Copy every line of the following data that includes the string "hfaT".

Collected data:
***

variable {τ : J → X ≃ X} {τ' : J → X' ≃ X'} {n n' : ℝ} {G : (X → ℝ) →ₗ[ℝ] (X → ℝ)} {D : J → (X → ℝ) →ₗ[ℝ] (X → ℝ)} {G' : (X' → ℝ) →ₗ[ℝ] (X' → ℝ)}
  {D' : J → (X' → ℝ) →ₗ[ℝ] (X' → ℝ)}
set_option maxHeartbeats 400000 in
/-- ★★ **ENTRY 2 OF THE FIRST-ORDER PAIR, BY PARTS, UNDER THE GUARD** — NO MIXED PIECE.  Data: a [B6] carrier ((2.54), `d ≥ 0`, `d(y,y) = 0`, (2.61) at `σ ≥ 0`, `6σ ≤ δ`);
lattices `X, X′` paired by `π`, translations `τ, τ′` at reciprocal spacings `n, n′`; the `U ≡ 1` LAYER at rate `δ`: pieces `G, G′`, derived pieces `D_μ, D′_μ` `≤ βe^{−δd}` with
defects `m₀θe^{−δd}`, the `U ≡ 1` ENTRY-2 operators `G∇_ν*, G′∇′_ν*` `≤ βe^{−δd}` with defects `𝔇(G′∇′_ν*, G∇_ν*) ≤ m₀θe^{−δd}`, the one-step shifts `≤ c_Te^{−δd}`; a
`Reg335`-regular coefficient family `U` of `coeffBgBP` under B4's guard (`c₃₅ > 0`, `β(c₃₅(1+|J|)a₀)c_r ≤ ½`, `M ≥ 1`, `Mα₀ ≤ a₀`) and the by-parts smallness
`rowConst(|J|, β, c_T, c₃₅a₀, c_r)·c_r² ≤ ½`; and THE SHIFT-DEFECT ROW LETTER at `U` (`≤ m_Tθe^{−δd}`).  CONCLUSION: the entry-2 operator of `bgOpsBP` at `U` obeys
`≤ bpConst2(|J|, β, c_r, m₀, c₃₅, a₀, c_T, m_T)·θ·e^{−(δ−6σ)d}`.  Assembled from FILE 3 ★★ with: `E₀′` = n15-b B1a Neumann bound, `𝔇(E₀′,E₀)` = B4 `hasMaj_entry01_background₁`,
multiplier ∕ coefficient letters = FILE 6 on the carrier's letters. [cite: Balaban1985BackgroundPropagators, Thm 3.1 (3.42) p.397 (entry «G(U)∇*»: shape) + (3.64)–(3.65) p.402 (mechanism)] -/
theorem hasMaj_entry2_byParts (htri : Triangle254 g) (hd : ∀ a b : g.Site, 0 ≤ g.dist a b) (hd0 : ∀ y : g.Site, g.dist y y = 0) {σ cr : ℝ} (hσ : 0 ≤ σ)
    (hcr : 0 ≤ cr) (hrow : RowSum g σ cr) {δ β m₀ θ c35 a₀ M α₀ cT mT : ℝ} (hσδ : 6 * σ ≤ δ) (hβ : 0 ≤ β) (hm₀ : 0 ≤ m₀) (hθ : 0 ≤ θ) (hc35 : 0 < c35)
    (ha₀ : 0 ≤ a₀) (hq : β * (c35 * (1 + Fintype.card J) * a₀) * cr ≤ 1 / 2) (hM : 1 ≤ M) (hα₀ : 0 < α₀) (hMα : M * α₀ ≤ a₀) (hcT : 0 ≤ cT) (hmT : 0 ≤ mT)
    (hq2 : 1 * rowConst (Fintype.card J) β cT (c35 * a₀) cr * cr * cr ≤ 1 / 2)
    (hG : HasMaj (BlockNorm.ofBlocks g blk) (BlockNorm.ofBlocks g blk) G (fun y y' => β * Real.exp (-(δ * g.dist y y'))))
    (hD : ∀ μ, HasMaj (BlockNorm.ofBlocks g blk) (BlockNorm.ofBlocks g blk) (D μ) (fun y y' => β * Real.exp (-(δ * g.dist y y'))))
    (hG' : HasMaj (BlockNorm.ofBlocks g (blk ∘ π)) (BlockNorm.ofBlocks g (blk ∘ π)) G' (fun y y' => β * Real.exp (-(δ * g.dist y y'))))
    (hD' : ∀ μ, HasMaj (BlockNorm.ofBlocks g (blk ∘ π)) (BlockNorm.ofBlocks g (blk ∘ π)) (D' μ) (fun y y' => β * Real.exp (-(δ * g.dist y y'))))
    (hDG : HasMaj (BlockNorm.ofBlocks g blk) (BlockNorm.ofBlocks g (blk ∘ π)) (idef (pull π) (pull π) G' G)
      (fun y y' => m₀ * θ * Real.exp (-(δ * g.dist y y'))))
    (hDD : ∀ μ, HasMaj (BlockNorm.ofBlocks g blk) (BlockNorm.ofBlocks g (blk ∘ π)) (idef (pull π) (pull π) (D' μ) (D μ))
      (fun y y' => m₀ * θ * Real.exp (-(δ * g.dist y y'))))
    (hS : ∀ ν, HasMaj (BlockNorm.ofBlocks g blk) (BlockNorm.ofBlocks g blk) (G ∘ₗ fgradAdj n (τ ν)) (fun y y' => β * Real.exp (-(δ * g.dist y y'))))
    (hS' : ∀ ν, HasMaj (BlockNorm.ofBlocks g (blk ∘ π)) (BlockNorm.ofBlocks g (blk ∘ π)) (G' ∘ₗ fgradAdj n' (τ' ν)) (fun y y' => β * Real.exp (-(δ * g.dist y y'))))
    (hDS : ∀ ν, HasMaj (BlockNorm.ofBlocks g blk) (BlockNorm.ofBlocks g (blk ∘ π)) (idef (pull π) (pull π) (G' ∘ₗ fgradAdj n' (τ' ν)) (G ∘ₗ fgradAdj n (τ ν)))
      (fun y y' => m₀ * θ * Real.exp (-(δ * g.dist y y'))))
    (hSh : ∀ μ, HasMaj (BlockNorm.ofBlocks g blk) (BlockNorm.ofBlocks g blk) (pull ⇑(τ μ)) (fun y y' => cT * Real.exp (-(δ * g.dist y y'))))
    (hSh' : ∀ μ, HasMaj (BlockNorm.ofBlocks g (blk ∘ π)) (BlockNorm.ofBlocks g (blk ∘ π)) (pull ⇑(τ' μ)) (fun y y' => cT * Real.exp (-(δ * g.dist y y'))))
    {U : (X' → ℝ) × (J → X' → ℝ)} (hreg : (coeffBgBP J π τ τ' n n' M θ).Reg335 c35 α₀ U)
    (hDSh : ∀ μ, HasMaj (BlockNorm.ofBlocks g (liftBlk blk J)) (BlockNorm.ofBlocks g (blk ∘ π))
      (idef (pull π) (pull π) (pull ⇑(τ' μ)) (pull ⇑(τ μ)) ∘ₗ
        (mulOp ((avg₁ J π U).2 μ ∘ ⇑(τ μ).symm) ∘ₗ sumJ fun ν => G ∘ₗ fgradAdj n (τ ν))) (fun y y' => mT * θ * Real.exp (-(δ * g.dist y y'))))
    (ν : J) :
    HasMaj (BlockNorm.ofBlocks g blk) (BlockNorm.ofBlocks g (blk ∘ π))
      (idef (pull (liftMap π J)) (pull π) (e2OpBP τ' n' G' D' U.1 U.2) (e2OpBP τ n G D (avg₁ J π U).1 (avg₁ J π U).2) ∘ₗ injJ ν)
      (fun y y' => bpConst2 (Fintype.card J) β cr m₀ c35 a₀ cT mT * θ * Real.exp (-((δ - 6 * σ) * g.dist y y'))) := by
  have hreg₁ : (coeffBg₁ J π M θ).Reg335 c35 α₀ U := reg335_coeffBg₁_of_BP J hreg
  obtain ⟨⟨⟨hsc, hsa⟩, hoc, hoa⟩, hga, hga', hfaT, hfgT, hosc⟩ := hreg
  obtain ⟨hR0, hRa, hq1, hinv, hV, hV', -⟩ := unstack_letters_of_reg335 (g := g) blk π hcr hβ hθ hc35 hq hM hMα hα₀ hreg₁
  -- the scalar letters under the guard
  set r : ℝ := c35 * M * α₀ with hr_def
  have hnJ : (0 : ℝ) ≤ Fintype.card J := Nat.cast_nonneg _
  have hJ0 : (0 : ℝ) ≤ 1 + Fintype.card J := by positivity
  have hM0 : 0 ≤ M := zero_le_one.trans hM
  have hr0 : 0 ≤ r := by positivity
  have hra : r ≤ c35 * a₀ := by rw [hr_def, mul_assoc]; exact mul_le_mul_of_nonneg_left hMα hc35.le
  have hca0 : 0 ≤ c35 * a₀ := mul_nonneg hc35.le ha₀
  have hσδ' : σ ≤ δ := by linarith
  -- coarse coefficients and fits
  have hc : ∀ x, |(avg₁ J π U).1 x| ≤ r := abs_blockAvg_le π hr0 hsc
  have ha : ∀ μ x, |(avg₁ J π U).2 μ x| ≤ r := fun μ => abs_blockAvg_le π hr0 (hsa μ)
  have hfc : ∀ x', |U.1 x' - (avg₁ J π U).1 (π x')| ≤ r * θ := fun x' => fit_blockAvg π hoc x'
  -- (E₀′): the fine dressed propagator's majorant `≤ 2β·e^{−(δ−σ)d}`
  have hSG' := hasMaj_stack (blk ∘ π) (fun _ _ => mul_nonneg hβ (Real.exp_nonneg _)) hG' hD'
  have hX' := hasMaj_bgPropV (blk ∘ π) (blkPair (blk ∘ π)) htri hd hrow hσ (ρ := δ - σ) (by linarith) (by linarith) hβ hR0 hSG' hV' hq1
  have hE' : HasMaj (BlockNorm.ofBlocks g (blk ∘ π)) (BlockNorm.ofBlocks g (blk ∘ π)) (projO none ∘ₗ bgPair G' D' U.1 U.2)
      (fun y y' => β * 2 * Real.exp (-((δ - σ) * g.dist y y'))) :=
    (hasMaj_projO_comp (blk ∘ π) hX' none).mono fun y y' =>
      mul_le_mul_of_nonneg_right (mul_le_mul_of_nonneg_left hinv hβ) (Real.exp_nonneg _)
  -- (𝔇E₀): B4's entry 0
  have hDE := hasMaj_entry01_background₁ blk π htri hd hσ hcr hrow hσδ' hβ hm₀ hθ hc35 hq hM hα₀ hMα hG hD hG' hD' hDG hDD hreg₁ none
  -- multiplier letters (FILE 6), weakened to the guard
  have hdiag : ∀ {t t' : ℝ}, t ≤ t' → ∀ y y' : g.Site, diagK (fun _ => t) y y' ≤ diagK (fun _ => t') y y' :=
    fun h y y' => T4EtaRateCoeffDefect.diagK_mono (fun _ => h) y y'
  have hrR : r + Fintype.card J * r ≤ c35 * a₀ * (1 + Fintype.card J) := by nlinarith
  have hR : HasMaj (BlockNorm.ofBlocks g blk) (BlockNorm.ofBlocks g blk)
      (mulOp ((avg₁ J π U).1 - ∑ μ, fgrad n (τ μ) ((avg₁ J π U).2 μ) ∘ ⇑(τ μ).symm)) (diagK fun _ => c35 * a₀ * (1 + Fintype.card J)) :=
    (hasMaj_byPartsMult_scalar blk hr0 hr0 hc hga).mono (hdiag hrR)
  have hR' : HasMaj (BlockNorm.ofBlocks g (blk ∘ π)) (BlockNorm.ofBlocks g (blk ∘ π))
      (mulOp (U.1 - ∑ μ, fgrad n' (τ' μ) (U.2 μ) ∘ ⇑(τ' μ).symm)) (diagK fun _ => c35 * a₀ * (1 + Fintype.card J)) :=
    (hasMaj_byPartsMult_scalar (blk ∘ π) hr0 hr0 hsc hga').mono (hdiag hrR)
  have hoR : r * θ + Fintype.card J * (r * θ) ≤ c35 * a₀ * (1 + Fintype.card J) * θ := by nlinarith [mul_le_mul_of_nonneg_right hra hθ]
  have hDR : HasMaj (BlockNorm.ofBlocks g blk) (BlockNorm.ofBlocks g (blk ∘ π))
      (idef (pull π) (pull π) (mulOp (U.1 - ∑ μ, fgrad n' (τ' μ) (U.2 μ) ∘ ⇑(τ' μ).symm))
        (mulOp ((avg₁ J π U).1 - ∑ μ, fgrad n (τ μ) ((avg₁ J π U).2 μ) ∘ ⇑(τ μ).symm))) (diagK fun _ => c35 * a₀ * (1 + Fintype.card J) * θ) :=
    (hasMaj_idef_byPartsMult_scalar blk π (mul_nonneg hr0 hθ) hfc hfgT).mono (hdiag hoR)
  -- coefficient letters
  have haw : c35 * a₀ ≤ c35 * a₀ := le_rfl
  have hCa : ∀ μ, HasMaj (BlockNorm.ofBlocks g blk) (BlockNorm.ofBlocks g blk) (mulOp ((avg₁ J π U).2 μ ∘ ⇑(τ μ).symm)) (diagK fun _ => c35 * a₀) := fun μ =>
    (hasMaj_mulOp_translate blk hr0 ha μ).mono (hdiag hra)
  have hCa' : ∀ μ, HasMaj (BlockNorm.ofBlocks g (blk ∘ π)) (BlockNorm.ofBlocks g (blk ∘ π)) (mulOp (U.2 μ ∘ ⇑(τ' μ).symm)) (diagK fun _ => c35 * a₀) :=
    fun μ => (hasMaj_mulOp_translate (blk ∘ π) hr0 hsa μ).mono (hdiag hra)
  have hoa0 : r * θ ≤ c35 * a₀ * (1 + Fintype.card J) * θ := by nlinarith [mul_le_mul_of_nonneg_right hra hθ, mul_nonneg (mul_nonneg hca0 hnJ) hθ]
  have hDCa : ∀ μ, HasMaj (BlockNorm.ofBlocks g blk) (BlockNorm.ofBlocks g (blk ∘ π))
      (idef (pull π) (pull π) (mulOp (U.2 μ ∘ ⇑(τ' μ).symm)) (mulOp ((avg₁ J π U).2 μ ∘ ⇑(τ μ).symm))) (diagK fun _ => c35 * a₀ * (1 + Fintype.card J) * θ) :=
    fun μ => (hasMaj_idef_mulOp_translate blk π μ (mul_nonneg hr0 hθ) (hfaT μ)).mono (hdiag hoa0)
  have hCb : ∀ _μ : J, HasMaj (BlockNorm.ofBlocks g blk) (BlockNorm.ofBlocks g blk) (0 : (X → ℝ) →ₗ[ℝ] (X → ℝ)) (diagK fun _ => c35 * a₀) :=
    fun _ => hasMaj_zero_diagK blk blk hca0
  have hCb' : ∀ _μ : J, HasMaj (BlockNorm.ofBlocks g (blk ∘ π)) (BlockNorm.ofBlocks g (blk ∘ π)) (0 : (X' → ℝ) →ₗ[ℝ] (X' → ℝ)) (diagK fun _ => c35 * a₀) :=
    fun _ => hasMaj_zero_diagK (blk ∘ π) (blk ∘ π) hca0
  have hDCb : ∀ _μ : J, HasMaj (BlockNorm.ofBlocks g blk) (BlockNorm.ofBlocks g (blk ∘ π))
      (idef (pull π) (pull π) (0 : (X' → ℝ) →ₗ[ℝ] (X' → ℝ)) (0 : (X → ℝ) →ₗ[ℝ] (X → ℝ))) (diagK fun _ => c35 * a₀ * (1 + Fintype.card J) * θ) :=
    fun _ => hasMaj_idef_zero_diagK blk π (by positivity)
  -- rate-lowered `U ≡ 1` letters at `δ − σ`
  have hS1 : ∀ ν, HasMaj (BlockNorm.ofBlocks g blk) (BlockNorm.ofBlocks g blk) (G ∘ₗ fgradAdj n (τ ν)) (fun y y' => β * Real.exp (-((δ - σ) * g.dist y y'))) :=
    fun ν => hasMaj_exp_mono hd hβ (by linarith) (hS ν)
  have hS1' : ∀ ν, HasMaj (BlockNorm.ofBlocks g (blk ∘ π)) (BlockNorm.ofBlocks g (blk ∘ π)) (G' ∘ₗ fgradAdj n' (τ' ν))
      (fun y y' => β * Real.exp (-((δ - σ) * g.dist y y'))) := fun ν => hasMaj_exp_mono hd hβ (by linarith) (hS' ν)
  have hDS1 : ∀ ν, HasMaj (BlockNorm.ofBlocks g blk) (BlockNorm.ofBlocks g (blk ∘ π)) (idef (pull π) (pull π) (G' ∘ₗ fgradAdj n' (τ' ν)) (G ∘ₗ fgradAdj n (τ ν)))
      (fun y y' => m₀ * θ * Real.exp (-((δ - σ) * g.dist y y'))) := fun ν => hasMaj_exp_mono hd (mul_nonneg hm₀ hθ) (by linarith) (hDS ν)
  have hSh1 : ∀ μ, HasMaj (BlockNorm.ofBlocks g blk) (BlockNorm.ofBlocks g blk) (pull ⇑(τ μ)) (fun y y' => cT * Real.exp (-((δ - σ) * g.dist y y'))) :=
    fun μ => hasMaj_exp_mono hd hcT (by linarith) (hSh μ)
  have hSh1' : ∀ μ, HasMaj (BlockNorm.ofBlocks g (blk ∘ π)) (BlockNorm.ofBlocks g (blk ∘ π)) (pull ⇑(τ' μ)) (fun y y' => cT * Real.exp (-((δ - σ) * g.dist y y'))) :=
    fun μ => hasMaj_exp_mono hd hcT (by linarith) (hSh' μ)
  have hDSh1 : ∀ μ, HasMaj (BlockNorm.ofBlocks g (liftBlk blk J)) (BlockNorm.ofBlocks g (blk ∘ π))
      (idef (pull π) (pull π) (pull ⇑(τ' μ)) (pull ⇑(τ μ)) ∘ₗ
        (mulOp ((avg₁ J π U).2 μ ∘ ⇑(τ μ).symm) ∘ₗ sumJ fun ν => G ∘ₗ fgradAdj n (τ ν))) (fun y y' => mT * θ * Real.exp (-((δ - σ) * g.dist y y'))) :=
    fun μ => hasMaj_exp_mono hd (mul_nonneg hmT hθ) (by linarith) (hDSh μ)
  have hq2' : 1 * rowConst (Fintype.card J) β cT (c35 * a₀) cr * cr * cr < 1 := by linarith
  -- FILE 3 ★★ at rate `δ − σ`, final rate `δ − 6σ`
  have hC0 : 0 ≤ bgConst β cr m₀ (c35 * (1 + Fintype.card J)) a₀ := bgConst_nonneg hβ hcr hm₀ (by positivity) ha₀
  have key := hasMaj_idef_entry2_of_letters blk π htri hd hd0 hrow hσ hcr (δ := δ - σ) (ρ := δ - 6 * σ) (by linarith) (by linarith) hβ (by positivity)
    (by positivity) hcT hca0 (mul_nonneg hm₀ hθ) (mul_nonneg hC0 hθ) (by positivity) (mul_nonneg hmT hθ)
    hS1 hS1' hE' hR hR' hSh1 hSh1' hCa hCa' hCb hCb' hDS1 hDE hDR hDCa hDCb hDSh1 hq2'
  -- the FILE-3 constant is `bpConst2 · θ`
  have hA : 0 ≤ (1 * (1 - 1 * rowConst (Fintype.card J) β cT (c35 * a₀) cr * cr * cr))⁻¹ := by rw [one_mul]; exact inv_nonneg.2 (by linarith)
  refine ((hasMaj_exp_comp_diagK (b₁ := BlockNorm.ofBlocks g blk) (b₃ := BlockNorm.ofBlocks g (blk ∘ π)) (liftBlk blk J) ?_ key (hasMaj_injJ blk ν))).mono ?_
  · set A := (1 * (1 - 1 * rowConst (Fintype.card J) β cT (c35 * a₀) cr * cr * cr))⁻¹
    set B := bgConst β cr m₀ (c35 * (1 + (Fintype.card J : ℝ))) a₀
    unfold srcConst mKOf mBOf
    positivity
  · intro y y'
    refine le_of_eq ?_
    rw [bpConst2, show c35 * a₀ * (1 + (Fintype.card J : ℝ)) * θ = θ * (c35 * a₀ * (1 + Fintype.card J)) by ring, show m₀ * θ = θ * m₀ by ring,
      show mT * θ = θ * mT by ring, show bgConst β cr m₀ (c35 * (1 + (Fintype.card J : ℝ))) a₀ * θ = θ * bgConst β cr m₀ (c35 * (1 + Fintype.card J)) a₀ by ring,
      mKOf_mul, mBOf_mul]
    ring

***

→ **Exercise result**:
  obtain ⟨⟨⟨hsc, hsa⟩, hoc, hoa⟩, hga, hga', hfaT, hfgT, hosc⟩ := hreg
    fun μ => (hasMaj_idef_mulOp_translate blk π μ (mul_nonneg hr0 hθ) (hfaT μ)).mono (hdiag hoa0)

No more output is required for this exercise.